● RECORD SET
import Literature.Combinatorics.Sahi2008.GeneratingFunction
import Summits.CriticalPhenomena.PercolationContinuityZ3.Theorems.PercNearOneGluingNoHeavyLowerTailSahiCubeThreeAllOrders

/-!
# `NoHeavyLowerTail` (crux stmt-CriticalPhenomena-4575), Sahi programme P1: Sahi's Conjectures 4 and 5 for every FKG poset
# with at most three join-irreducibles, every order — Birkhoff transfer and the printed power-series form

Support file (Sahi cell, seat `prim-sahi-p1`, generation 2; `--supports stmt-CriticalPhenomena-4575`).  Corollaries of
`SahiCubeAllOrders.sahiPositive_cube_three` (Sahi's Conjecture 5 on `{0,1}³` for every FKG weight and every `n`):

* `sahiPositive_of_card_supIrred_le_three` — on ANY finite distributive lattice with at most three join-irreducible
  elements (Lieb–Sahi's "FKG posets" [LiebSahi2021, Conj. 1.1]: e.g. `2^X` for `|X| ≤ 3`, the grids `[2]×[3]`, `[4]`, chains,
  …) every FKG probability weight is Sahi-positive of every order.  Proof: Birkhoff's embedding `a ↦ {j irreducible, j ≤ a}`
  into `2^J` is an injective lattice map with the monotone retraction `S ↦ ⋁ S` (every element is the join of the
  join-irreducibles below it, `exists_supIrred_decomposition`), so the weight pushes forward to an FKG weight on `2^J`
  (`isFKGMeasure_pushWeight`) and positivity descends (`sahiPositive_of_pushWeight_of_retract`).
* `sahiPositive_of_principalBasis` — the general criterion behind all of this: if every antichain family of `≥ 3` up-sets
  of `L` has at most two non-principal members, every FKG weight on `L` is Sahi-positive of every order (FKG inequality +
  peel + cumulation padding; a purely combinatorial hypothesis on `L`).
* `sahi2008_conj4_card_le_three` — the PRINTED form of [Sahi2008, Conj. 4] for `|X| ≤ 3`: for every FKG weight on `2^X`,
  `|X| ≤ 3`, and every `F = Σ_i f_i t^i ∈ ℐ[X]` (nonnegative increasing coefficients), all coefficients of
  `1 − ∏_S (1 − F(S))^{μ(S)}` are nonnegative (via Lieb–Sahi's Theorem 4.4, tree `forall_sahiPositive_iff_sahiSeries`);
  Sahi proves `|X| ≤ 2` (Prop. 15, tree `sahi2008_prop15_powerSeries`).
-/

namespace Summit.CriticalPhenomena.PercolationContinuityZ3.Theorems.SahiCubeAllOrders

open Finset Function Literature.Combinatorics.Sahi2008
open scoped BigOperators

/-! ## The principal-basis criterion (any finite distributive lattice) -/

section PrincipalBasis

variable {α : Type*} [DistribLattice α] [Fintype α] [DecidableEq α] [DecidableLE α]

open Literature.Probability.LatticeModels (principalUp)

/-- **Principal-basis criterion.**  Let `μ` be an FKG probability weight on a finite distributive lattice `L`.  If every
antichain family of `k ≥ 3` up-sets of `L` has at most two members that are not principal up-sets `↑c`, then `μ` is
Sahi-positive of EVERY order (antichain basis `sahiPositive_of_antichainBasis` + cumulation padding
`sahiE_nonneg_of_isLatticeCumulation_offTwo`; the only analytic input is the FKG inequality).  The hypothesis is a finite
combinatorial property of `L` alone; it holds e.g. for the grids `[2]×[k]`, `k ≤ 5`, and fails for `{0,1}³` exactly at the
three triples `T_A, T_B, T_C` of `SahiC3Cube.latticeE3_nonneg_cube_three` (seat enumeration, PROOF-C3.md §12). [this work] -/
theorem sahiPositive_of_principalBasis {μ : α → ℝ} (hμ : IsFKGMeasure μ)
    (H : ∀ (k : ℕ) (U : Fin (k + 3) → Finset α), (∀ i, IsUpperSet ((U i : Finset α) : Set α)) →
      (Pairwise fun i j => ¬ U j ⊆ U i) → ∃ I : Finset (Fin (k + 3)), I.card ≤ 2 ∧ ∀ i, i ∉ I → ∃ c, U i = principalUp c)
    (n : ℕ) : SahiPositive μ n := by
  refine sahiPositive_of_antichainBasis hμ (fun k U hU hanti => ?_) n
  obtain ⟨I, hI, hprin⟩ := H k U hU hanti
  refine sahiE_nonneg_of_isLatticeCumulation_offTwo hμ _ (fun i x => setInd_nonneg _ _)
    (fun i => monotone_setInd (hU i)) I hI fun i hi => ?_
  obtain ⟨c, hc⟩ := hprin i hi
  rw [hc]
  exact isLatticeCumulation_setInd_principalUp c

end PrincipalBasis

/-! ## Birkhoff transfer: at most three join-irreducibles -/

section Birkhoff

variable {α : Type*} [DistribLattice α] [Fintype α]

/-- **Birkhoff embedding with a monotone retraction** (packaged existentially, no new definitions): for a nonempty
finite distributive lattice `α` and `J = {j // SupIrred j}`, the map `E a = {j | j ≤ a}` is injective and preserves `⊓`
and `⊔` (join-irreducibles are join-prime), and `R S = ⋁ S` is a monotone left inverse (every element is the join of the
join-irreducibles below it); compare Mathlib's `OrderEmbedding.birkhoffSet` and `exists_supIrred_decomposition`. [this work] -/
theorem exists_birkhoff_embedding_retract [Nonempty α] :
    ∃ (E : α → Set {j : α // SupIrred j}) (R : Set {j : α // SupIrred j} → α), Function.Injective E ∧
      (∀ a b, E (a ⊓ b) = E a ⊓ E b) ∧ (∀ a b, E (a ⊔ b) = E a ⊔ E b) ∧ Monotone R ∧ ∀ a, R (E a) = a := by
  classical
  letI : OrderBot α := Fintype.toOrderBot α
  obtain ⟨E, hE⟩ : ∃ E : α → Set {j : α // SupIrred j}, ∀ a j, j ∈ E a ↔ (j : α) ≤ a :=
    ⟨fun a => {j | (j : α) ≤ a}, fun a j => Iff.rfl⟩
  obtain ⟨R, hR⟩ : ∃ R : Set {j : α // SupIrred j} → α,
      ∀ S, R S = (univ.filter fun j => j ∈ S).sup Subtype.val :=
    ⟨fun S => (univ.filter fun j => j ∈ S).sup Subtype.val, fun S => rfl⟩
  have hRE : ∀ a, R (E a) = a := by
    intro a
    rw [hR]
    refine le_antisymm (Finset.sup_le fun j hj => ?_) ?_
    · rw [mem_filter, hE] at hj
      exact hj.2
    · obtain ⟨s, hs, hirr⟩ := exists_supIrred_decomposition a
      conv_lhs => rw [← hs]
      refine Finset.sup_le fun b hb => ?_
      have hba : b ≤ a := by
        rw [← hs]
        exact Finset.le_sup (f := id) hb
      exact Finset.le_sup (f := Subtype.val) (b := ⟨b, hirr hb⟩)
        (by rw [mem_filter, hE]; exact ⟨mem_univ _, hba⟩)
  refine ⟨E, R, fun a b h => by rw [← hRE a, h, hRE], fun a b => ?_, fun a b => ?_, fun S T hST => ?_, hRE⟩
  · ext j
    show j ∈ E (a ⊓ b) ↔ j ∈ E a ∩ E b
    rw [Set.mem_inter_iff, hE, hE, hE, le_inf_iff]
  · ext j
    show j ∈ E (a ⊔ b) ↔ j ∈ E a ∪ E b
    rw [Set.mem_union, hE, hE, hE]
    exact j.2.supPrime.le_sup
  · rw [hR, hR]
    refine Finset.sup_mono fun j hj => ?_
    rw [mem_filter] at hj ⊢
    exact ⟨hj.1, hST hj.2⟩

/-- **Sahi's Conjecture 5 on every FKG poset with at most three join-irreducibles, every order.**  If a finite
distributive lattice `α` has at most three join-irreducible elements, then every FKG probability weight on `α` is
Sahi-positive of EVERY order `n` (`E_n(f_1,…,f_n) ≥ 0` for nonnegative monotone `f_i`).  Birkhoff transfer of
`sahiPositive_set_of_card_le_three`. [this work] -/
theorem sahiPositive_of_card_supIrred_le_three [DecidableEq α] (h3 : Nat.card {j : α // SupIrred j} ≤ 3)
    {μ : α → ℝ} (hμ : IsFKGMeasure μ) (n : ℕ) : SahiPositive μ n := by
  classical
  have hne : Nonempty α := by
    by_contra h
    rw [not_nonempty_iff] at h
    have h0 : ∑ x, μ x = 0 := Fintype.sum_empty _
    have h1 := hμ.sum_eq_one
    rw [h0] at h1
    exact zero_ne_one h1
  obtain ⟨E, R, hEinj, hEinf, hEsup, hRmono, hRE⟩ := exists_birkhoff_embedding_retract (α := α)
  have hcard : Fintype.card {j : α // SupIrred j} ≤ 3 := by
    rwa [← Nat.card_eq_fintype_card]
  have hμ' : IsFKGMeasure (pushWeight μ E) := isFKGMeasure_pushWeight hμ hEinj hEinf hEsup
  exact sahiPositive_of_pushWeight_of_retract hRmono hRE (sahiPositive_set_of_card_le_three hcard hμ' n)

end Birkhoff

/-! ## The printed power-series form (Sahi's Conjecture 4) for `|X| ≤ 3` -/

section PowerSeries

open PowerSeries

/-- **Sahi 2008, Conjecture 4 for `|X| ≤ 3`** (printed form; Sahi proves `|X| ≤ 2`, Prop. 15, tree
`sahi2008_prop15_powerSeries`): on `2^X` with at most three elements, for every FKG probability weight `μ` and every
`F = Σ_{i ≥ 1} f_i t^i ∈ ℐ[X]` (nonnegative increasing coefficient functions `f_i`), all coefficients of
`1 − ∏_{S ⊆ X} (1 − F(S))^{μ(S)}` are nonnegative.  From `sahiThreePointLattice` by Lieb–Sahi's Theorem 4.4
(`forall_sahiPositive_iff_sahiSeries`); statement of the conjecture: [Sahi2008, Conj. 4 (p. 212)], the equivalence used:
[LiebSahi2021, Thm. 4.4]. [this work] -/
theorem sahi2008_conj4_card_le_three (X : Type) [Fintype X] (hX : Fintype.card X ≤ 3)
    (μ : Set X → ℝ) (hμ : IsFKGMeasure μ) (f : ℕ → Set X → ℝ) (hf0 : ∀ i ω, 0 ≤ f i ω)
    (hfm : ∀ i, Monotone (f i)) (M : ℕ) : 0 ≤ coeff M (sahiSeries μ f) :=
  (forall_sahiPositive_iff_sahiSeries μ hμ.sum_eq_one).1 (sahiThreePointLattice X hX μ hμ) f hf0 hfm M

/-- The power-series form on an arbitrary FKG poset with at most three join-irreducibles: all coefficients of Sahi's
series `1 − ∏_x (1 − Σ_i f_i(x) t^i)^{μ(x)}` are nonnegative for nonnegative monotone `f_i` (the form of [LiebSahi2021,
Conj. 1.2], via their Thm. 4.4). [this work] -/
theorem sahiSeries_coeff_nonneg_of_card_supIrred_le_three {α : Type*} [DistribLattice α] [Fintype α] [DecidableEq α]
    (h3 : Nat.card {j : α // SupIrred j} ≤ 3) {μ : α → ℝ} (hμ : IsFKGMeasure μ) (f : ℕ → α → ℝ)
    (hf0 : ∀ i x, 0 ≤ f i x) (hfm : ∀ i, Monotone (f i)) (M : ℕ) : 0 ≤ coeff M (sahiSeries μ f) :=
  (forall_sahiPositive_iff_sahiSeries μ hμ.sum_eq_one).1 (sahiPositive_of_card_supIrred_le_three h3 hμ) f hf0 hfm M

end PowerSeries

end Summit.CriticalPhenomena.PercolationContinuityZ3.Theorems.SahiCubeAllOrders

● PROBLEM
Write out exactly the lines that fall from the line with "IsFKGMeasure μ) (n" to the line with "obtain ⟨E, R, hEinj, hEinf, hEsup, hRmono, hRE⟩" in the records above, keeping both ends.

● ANSWER BOX
    {μ : α → ℝ} (hμ : IsFKGMeasure μ) (n : ℕ) : SahiPositive μ n := by
  classical
  have hne : Nonempty α := by
    by_contra h
    rw [not_nonempty_iff] at h
    have h0 : ∑ x, μ x = 0 := Fintype.sum_empty _
    have h1 := hμ.sum_eq_one
    rw [h0] at h1
    exact zero_ne_one h1
  obtain ⟨E, R, hEinj, hEinf, hEsup, hRmono, hRE⟩ := exists_birkhoff_embedding_retract (α := α)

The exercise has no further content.